# Exercise aim
Below are some records. Return exactly the lines from the one with "is a unit if" to the one with "(tsum_pow_mul_one_sub h).2⟩, rfl⟩", and nothing else.
Start of Source data
import Literature.NumberTheory.Sieve.CFSemigroupBoundary
import Literature.NumberTheory.Sieve.CFSemigroupResolventResidue
import HarnessLib

/-!
# The resolvent `s ↦ ((1 - L_s)^{-1} 𝟙)(x)` on the closed half-plane `Re s ≥ δ_A`

Support file (all results proved) for the named fact
`Literature.NumberTheory.Sieve.MageeOhWinter2019_uniformCounting` (`CFSemigroupCounting.lean`).
The Laplace transform of Lalley's renewal counting function `N(a, x)` is
`Σ_n (L_sⁿ 𝟙)(x) = ((1 - L_s)^{-1} 𝟙)(x)` ([MageeOhWinter2019, (3.5)–(3.7)]). This file assembles the
analytic facts about this function needed for the Tauberian argument ([MageeOhWinter2019,
Lemma 15, Prop. 17]; Lalley's Thm. 1 via Wiener–Ikehara):

* `tsum_pow_mul_one_sub`, `inverse_one_sub_eq_tsum`: Neumann series with summable powers;
* `summable_norm_cfLOp_pow`, `isUnit_one_sub_cfLOp_of_lt`: for `Re s > δ`, `Σ ‖L_sⁿ‖ < ∞`
  (`λ_{Re s} < 1` by Bowen's formula and strict monotonicity of the pressure), so
  `(1 - L_s)^{-1} = Σ L_sⁿ`;
* `isUnit_one_sub_cfLOp`: `1 - L_s` is a unit on `{Re s ≥ δ} \ {δ}` (interior: Neumann series;
  boundary: `isUnit_one_sub_cfLOp_boundary`), and `continuousAt_inverse_one_sub_cfLOp`;
* `isUnit_one_add_cfLOp`: `1 + L_s` is a unit on all of `{Re s ≥ δ}` (at `δ`: `L_δ = Π + Q` and a
  rank-one Sherman–Morrison step), `continuousAt_inverse_one_add_cfLOp` — used for counting words of
  even length (`Γ_A` consists of even words), `Σ_n L^{2n} = ½ (1 - L)^{-1} + ½ (1 + L)^{-1}`;
* `cfResFun G x s = ((1 - L_s)^{-1} G)(x)` (`G ∈ CfLip` a test function, `G = 𝟙` for plain
  counting): continuous on `{Re s ≥ δ} \ {δ}`, equal to the series `Σ_n (L_sⁿ G)(x)` for
  `Re s > δ` (`cfResFun_eq_tsum`), and near `δ` of the form `w(s) + ν(G) h(x) / ((s - δ) κ)` with
  `w` continuous at `δ`, `κ = ∫ 2 h log(1/·) dν > 0` (`cfResFun_near_delta`): a simple pole with
  residue `ν(G) h(x)/κ`. [cite: MageeOhWinter2019, Prop. 17]

## References

* M. Magee, H. Oh, D. Winter, J. reine angew. Math. 753 (2019) 89–135, §3.1, Lemma 15, Prop. 17.
  [MageeOhWinter2019]
* S. P. Lalley, Acta Math. 163 (1989) 1–55, §2, Thm. 1.
-/

noncomputable section

open Set Filter Metric MeasureTheory
open scoped Topology

namespace Literature.NumberTheory.Sieve

variable {A : Finset ℕ}

/-! ### Neumann series with summable powers -/

section Neumann

variable {R : Type*} [NormedRing R] [CompleteSpace R]

/-- **Neumann series:** if `Σ ‖Tⁿ‖ < ∞` then `Σ Tⁿ` is a two-sided inverse of `1 - T`. [folklore] -/
theorem tsum_pow_mul_one_sub {T : R} (h : Summable fun n => ‖T ^ n‖) :
    (1 - T) * (∑' n, T ^ n) = 1 ∧ (∑' n, T ^ n) * (1 - T) = 1 := by
  have hs : Summable fun n => T ^ n := h.of_norm
  have h0 := hs.tsum_eq_zero_add
  have h1 : ∑' n, T ^ (n + 1) = T * ∑' n, T ^ n := by
    rw [← hs.tsum_mul_left]
    exact tsum_congr fun n => by rw [pow_succ']
  have h2 : ∑' n, T ^ (n + 1) = (∑' n, T ^ n) * T := by
    rw [← hs.tsum_mul_right]
    exact tsum_congr fun n => by rw [pow_succ]
  constructor
  · rw [sub_mul, one_mul, ← h1]
    conv_lhs => rw [h0]
    rw [pow_zero, add_sub_cancel_right]
  · rw [mul_sub, mul_one, ← h2]
    conv_lhs => rw [h0]
    rw [pow_zero, add_sub_cancel_right]

/-- `1 - T` is a unit if `Σ ‖Tⁿ‖ < ∞`. [folklore] -/
theorem isUnit_one_sub_of_summable_norm_pow {T : R} (h : Summable fun n => ‖T ^ n‖) : IsUnit (1 - T) :=
  ⟨⟨1 - T, ∑' n, T ^ n, (tsum_pow_mul_one_sub h).1, (tsum_pow_mul_one_sub h).2⟩, rfl⟩

/-- `(1 - T)^{-1} = Σ Tⁿ` if `Σ ‖Tⁿ‖ < ∞` (a two-sided inverse is the ring inverse, `Ring.inverse_unit`).
[folklore] -/
theorem inverse_one_sub_eq_tsum {T : R} (h : Summable fun n => ‖T ^ n‖) : Ring.inverse (1 - T) = ∑' n, T ^ n :=
  Ring.inverse_unit ⟨1 - T, ∑' n, T ^ n, (tsum_pow_mul_one_sub h).1, (tsum_pow_mul_one_sub h).2⟩

end Neumann

/-! ### The open half-plane `Re s > δ` -/

section HalfPlane

variable (A) (hA : ∀ a ∈ A, 1 ≤ a) (h2 : 2 ≤ A.card)
include hA h2

/-- `λ_σ < 1` for `σ > δ_A` (Bowen's formula and strict monotonicity of the pressure).
[cite: MageeOhWinter2019, §2.2] -/
theorem cfEig_lt_one_of_lt {σ : ℝ} (hσ : cfDimension A < σ) : cfEig A σ < 1 := by
  rw [cfEig]
  rw [cfDimension_eq_cfPressureZero hA h2] at hσ
  exact Real.exp_lt_one_iff.2 (cfPressure_neg_of_lt hA h2 hσ)

/-- **`Σ ‖L_sⁿ‖ < ∞` for `Re s > δ`.** [cite: MageeOhWinter2019, Thm. 10] -/
theorem summable_norm_cfLOp_pow {s : ℂ} (hs : cfDimension A < s.re) : Summable fun n => ‖cfLOp A hA s ^ n‖ := by
  have hne := nonempty_of_two_le_card h2
  have hσ0 : 0 ≤ s.re := (cfDimension_pos hA h2).le.trans hs.le
  have hlt := cfEig_lt_one_of_lt A hA h2 hs
  have hl0 := (cfEig_pos (A := A) s.re).le
  refine Summable.of_nonneg_of_le (fun n => norm_nonneg _) (fun n => norm_cfLOp_pow_le A hA hne hσ0 n) ?_
  exact ((summable_geometric_of_lt_one hl0 hlt).mul_left ((4 : ℝ) ^ s.re)).mul_right _

/-- `1 - L_s` is a unit for `Re s > δ`, with inverse the Neumann series. [cite: MageeOhWinter2019, §3.1] -/
theorem isUnit_one_sub_cfLOp_of_lt {s : ℂ} (hs : cfDimension A < s.re) : IsUnit (1 - cfLOp A hA s) :=
  isUnit_one_sub_of_summable_norm_pow (summable_norm_cfLOp_pow A hA h2 hs)

/-- `(1 - L_s)^{-1} = Σ L_sⁿ` for `Re s > δ`. [cite: MageeOhWinter2019, §3.1 eq. (3.6)] -/
theorem inverse_one_sub_cfLOp_of_lt {s : ℂ} (hs : cfDimension A < s.re) :
    Ring.inverse (1 - cfLOp A hA s) = ∑' n, cfLOp A hA s ^ n :=
  inverse_one_sub_eq_tsum (summable_norm_cfLOp_pow A hA h2 hs)

/-! ### The closed half-plane minus the pole -/

/-- **`1 - L_s` is a unit on `{Re s ≥ δ} \ {δ}`.** [cite: MageeOhWinter2019, Lemma 15] -/
theorem isUnit_one_sub_cfLOp {s : ℂ} (hs : cfDimension A ≤ s.re) (hne : s ≠ (cfDimension A : ℂ)) :
    IsUnit (1 - cfLOp A hA s) := by
  rcases hs.lt_or_eq with hlt | heq
  · exact isUnit_one_sub_cfLOp_of_lt A hA h2 hlt
  · have ht : s.im ≠ 0 := by
      intro h0
      apply hne
      apply Complex.ext
      · simp [← heq]
      · simp [h0]
    have hs' : s = (cfDimension A : ℂ) + s.im * Complex.I := by
      apply Complex.ext
      · simp [← heq]
      · simp
    rw [hs']
    exact isUnit_one_sub_cfLOp_boundary A hA h2 ht

/-- **Continuity of the resolvent** `s ↦ (1 - L_s)^{-1}` at every point of `{Re s ≥ δ} \ {δ}`.
[cite: MageeOhWinter2019, Lemma 15] -/
theorem continuousAt_inverse_one_sub_cfLOp {s : ℂ} (hs : cfDimension A ≤ s.re) (hne : s ≠ (cfDimension A : ℂ)) :
    ContinuousAt (fun s => Ring.inverse (1 - cfLOp A hA s)) s := by
  obtain ⟨u, hu⟩ := isUnit_one_sub_cfLOp A hA h2 hs hne
  have h1 : ContinuousAt Ring.inverse ((1 : CfLip →L[ℂ] CfLip) - cfLOp A hA s) := by
    rw [← hu]
    exact NormedRing.inverse_continuousAt u
  have h2' : ContinuousAt (fun s => (1 : CfLip →L[ℂ] CfLip) - cfLOp A hA s) s :=
    (continuous_const.sub (continuous_cfLOp A hA)).continuousAt
  exact ContinuousAt.comp (g := Ring.inverse) h1 h2'

/-! ### Invertibility of `1 + L_s` on the closed half-plane `Re s ≥ δ` -/

omit hA h2 in
/-- `‖(-T)ⁿ‖ = ‖Tⁿ‖` in any normed ring. [folklore] -/
theorem norm_neg_pow' {R : Type*} [NormedRing R] (T : R) (n : ℕ) : ‖(-T) ^ n‖ = ‖T ^ n‖ := by
  rcases neg_one_pow_eq_or R n with h | h <;> rw [neg_pow, h]
  · rw [one_mul]
  · rw [neg_one_mul, norm_neg]

/-- `Σ ‖Qⁿ‖ < ∞` for `Q = L_δ - Π`. [folklore] -/
theorem summable_norm_cfQδ_pow : Summable fun n => ‖cfQδ A hA h2 ^ n‖ := by
  have hρ0 := (cfRho_pos (A := A)).le
  have hρ1 := cfRho_lt_one hA h2
  refine Summable.of_nonneg_of_le (fun n => norm_nonneg _) (fun n => norm_cfQδ_pow_le A hA h2 n) ?_
  exact (summable_geometric_of_lt_one hρ0 hρ1).mul_left _

/-- **`1 + L_δ` is a unit** (`-1` is not an eigenvalue of `L_δ`: `L_δ = Π + Q` with `Σ ‖Qⁿ‖ < ∞`, and
`ν((1 + Q)^{-1} h) = ν(h) = 1 ≠ -1` in the rank-one step). [cite: MageeOhWinter2019, Thm. 10] -/
theorem isUnit_one_add_cfLOp_delta : IsUnit (1 + cfLOp A hA (cfDimension A : ℂ)) := by
  set Q := cfQδ A hA h2 with hQ
  have hL : cfLOp A hA (cfDimension A : ℂ) = cfPi A hA h2 + Q := by rw [hQ, cfQδ]; abel
  -- `1 + Q` is a unit
  have hsum : Summable fun n => ‖(-Q) ^ n‖ :=
    (summable_norm_cfQδ_pow A hA h2).congr fun n => (norm_neg_pow' Q n).symm
  obtain ⟨hVl, hVr⟩ := tsum_pow_mul_one_sub hsum
  set V : CfLip →L[ℂ] CfLip := ∑' n, (-Q) ^ n with hV
  rw [sub_neg_eq_add] at hVl hVr
  have hV1 : IsUnit (1 + Q) := ⟨⟨1 + Q, V, hVl, hVr⟩, rfl⟩
  -- `V h = h`
  have hVh : V (cfHL A hA h2) = cfHL A hA h2 := by
    have e1 : (1 + Q) (cfHL A hA h2) = cfHL A hA h2 := by
      show cfHL A hA h2 + Q (cfHL A hA h2) = cfHL A hA h2
      rw [hQ, cfQδ_cfHL, add_zero]
    calc V (cfHL A hA h2) = V ((1 + Q) (cfHL A hA h2)) := by rw [e1]
      _ = (V * (1 + Q)) (cfHL A hA h2) := rfl
      _ = cfHL A hA h2 := by rw [hVr]; rfl
  -- `1 + L_δ = (1 + Q)(1 + V Π)` and `1 + V Π = 1 - (-ν) ⊗ (V h)` is a unit by Sherman–Morrison
  have hVPi : V * cfPi A hA h2 = (cfNuL A hA h2).smulRight (V (cfHL A hA h2)) := by
    refine ContinuousLinearMap.ext fun F => ?_
    show V (cfPi A hA h2 F) = _
    rw [cfPi_apply, map_smul, ContinuousLinearMap.smulRight_apply]
  have hfac : 1 + cfLOp A hA (cfDimension A : ℂ) = (1 + Q) * (1 - (-cfNuL A hA h2).smulRight (V (cfHL A hA h2))) := by
    have hneg : (-cfNuL A hA h2).smulRight (V (cfHL A hA h2)) = -(V * cfPi A hA h2) := by
      rw [hVPi]
      refine ContinuousLinearMap.ext fun F => ?_
      simp [ContinuousLinearMap.smulRight_apply]
    rw [hneg, sub_neg_eq_add, mul_add, mul_one, ← mul_assoc, hVl, one_mul, hL]
    abel
  have hne : (-cfNuL A hA h2) (V (cfHL A hA h2)) ≠ 1 := by
    show -(cfNuL A hA h2 (V (cfHL A hA h2))) ≠ 1
    rw [hVh, cfNuL_cfHL]
    norm_num
  obtain ⟨hJl, hJr⟩ := one_sub_smulRight_inverse (-cfNuL A hA h2) (V (cfHL A hA h2)) hne
  have hJ : IsUnit (1 - (-cfNuL A hA h2).smulRight (V (cfHL A hA h2))) := ⟨⟨_, _, hJl, hJr⟩, rfl⟩
  rw [hfac]
  exact hV1.mul hJ

/-- **`1 + L_s` is a unit on the closed half-plane `Re s ≥ δ`.** [cite: MageeOhWinter2019, Lemma 15] -/
theorem isUnit_one_add_cfLOp {s : ℂ} (hs : cfDimension A ≤ s.re) : IsUnit (1 + cfLOp A hA s) := by
  rcases hs.lt_or_eq with hlt | heq
  · have hsum : Summable fun n => ‖(-cfLOp A hA s) ^ n‖ :=
      (summable_norm_cfLOp_pow A hA h2 hlt).congr fun n => (norm_neg_pow' _ n).symm
    have h := isUnit_one_sub_of_summable_norm_pow hsum
    rwa [sub_neg_eq_add] at h
  · by_cases ht : s.im = 0
    · have hs' : s = (cfDimension A : ℂ) := Complex.ext (by simp [← heq]) (by simp [ht])
      rw [hs']
      exact isUnit_one_add_cfLOp_delta A hA h2
    · have hs' : s = (cfDimension A : ℂ) + s.im * Complex.I := Complex.ext (by simp [← heq]) (by simp)
      rw [hs']
      exact isUnit_one_add_cfLOp_boundary A hA h2 ht

/-- **Continuity of `s ↦ (1 + L_s)^{-1}`** at every point of the closed half-plane `Re s ≥ δ`.
[cite: MageeOhWinter2019, Lemma 15] -/
theorem continuousAt_inverse_one_add_cfLOp {s : ℂ} (hs : cfDimension A ≤ s.re) :
    ContinuousAt (fun s => Ring.inverse (1 + cfLOp A hA s)) s := by
  obtain ⟨u, hu⟩ := isUnit_one_add_cfLOp A hA h2 hs
  have h1 : ContinuousAt Ring.inverse ((1 : CfLip →L[ℂ] CfLip) + cfLOp A hA s) := by
    rw [← hu]
    exact NormedRing.inverse_continuousAt u
  have h2' : ContinuousAt (fun s => (1 : CfLip →L[ℂ] CfLip) + cfLOp A hA s) s :=
    (continuous_const.add (continuous_cfLOp A hA)).continuousAt
  exact ContinuousAt.comp (g := Ring.inverse) h1 h2'

/-! ### The scalar resolvent functions `F_{G,x}(s) = ((1 - L_s)^{-1} G)(x)` -/

/-- `F_{G,x}(s) = ((1 - L_s)^{-1} G)(x)` (the ring inverse; the genuine resolvent off the pole), for
a test function `G ∈ CfLip` (`G = 𝟙` for plain counting). [cite: MageeOhWinter2019, §3.1 eq. (3.7)] -/
def cfResFun (G : CfLip) (x : Icc (0 : ℝ) 1) (s : ℂ) : ℂ := Ring.inverse (1 - cfLOp A hA s) G x

/-- `F_{G,x}` is continuous at every point of `{Re s ≥ δ} \ {δ}`. [cite: MageeOhWinter2019, Lemma 15] -/
theorem continuousAt_cfResFun (G : CfLip) (x : Icc (0 : ℝ) 1) {s : ℂ} (hs : cfDimension A ≤ s.re)
    (hne : s ≠ (cfDimension A : ℂ)) : ContinuousAt (cfResFun A hA G x) s := by
  have hΦ : Continuous fun T : CfLip →L[ℂ] CfLip => T G x :=
    (CfLip.eval x).continuous.comp (ContinuousLinearMap.apply ℂ CfLip G).continuous
  exact hΦ.continuousAt.comp (continuousAt_inverse_one_sub_cfLOp A hA h2 hs hne)

/-- **Series representation for `Re s > δ`:** `F_{G,x}(s) = Σ_n (L_sⁿ G)(x)`.
[cite: MageeOhWinter2019, §3.1 eq. (3.6)] -/
theorem cfResFun_eq_tsum (G : CfLip) (x : Icc (0 : ℝ) 1) {s : ℂ} (hs : cfDimension A < s.re) :
    cfResFun A hA G x s = ∑' n, (cfLOp A hA s ^ n) G x := by
  rw [cfResFun, inverse_one_sub_cfLOp_of_lt A hA h2 hs]
  have hsum : Summable fun n => cfLOp A hA s ^ n := (summable_norm_cfLOp_pow A hA h2 hs).of_norm
  have h := ((CfLip.eval x).comp (ContinuousLinearMap.apply ℂ CfLip G)).map_tsum hsum
  simpa only [ContinuousLinearMap.coe_comp, Function.comp_apply, ContinuousLinearMap.apply_apply,
    CfLip.eval_apply] using h

omit h2 in
/-- The terms of the series are weighted word sums: `(L_sⁿ G)(x) = Σ_{w ∈ Aⁿ} denom(M_w, x)^{-2s} G(M_w x)`.
[cite: MageeOhWinter2019, §3.1 eq. (3.7)] -/
theorem cfLOp_pow_apply_eq_sum (s : ℂ) (n : ℕ) (G : CfLip) (x : Icc (0 : ℝ) 1) :
    (cfLOp A hA s ^ n) G x =
      ∑ w : Fin n → A, cfWt s (cfMat fun i => (w i : ℕ)) x * G.extend (cfMoeb (cfMat fun i => (w i : ℕ)) x) := by
  rw [cfLOp_pow_apply, cfLC_iterate hA s _ n x.2, cfLCSum]

omit h2 in
/-- In particular `(L_sⁿ 𝟙)(x) = Σ_{w ∈ Aⁿ} denom(M_w, x)^{-2s}`. [cite: MageeOhWinter2019, §3.1 eq. (3.7)] -/
theorem cfLOp_pow_const_one (s : ℂ) (n : ℕ) (x : Icc (0 : ℝ) 1) :
    (cfLOp A hA s ^ n) (CfLip.const 1) x = ∑ w : Fin n → A, cfWt s (cfMat fun i => (w i : ℕ)) x := by
  rw [cfLOp_pow_apply_eq_sum]
  refine Finset.sum_congr rfl fun w _ => ?_
  show cfWt s _ x * (CfLip.const 1) (Set.projIcc 0 1 zero_le_one _) = _
  rw [CfLip.const_apply, mul_one]

/-- `ν(𝟙) = 1`. [folklore] -/
theorem cfNuL_const_one : cfNuL A hA h2 (CfLip.const 1) = 1 := by
  rw [cfNuL_of_real A hA h2 (g := fun _ => 1) (fun x => by simp), cfInt]
  simp

/-- `Π 𝟙 = h`. [folklore] -/
theorem cfPi_const_one : cfPi A hA h2 (CfLip.const 1) = cfHL A hA h2 := by
  rw [cfPi_apply, cfNuL_const_one, one_smul]

/-- **The simple pole of `F_{G,x}` at `δ`:** there are `ε > 0` and `w` continuous at `δ` with
`F_{G,x}(s) = w(s) + ν(G) h(x) / ((s - δ) κ)` for `0 < |s - δ| < ε`, where `κ = ∫ 2 h log(1/·) dν > 0`.
[cite: MageeOhWinter2019, Prop. 17] -/
theorem cfResFun_near_delta (G : CfLip) (x : Icc (0 : ℝ) 1) :
    ∃ ε > 0, ∃ w : ℂ → ℂ, ContinuousAt w (cfDimension A : ℂ) ∧
      ∀ s ∈ ball (cfDimension A : ℂ) ε, s ≠ (cfDimension A : ℂ) →
        cfResFun A hA G x s = w s +
          ((s - cfDimension A)⁻¹ * ((cfInt (cfNuδ A hA h2) (cfG A hA h2) : ℝ) : ℂ)⁻¹) *
            (cfNuL A hA h2 G * (cfHδ A hA h2 x : ℂ)) := by
  obtain ⟨ε, hε, Wreg, han, hinv⟩ := cfResolvent_pole' A hA h2
  refine ⟨ε, hε, fun s => Wreg s G x, ?_, fun s hs hne => ?_⟩
  · have hΦ : Continuous fun T : CfLip →L[ℂ] CfLip => T G x :=
      (CfLip.eval x).continuous.comp (ContinuousLinearMap.apply ℂ CfLip G).continuous
    exact hΦ.continuousAt.comp (han _ (mem_ball_self hε)).continuousAt
  · obtain ⟨hl, hr⟩ := hinv s hs hne
    rw [cfResFun, (Ring.inverse_unit ⟨_, _, hl, hr⟩ : Ring.inverse (1 - cfLOp A hA s) = _)]
    show (Wreg s + ((s - cfDimension A)⁻¹ * ((cfInt (cfNuδ A hA h2) (cfG A hA h2) : ℝ) : ℂ)⁻¹) • cfPi A hA h2)
      G x = _
    rw [show ∀ (P Q : CfLip →L[ℂ] CfLip) (F : CfLip), (P + Q) F = P F + Q F from fun _ _ _ => rfl,
      show ∀ (c : ℂ) (P : CfLip →L[ℂ] CfLip) (F : CfLip), (c • P) F = c • P F from fun _ _ _ => rfl,
      cfPi_apply, smul_smul, CfLip.add_apply, CfLip.smul_apply, cfHL_apply, mul_assoc]

/-- The residue constant is positive: `κ = ∫ 2 h log(1/·) dν > 0` and `h(x) > 0`, so
`h(x)/(δ κ) > 0`. [cite: MageeOhWinter2019, Prop. 17] -/
theorem cfRenewalConst_pos (x : Icc (0 : ℝ) 1) :
    0 < cfHδ A hA h2 x / (cfDimension A * cfInt (cfNuδ A hA h2) (cfG A hA h2)) :=
  div_pos (cfHδ_pos A hA h2 x.2) (mul_pos (cfDimension_pos hA h2) (cfInt_cfG_pos A hA h2))

end HalfPlane

end Literature.NumberTheory.Sieve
End of Source data
# Solution for this exercise
/-- `1 - T` is a unit if `Σ ‖Tⁿ‖ < ∞`. [folklore] -/
theorem isUnit_one_sub_of_summable_norm_pow {T : R} (h : Summable fun n => ‖T ^ n‖) : IsUnit (1 - T) :=
  ⟨⟨1 - T, ∑' n, T ^ n, (tsum_pow_mul_one_sub h).1, (tsum_pow_mul_one_sub h).2⟩, rfl⟩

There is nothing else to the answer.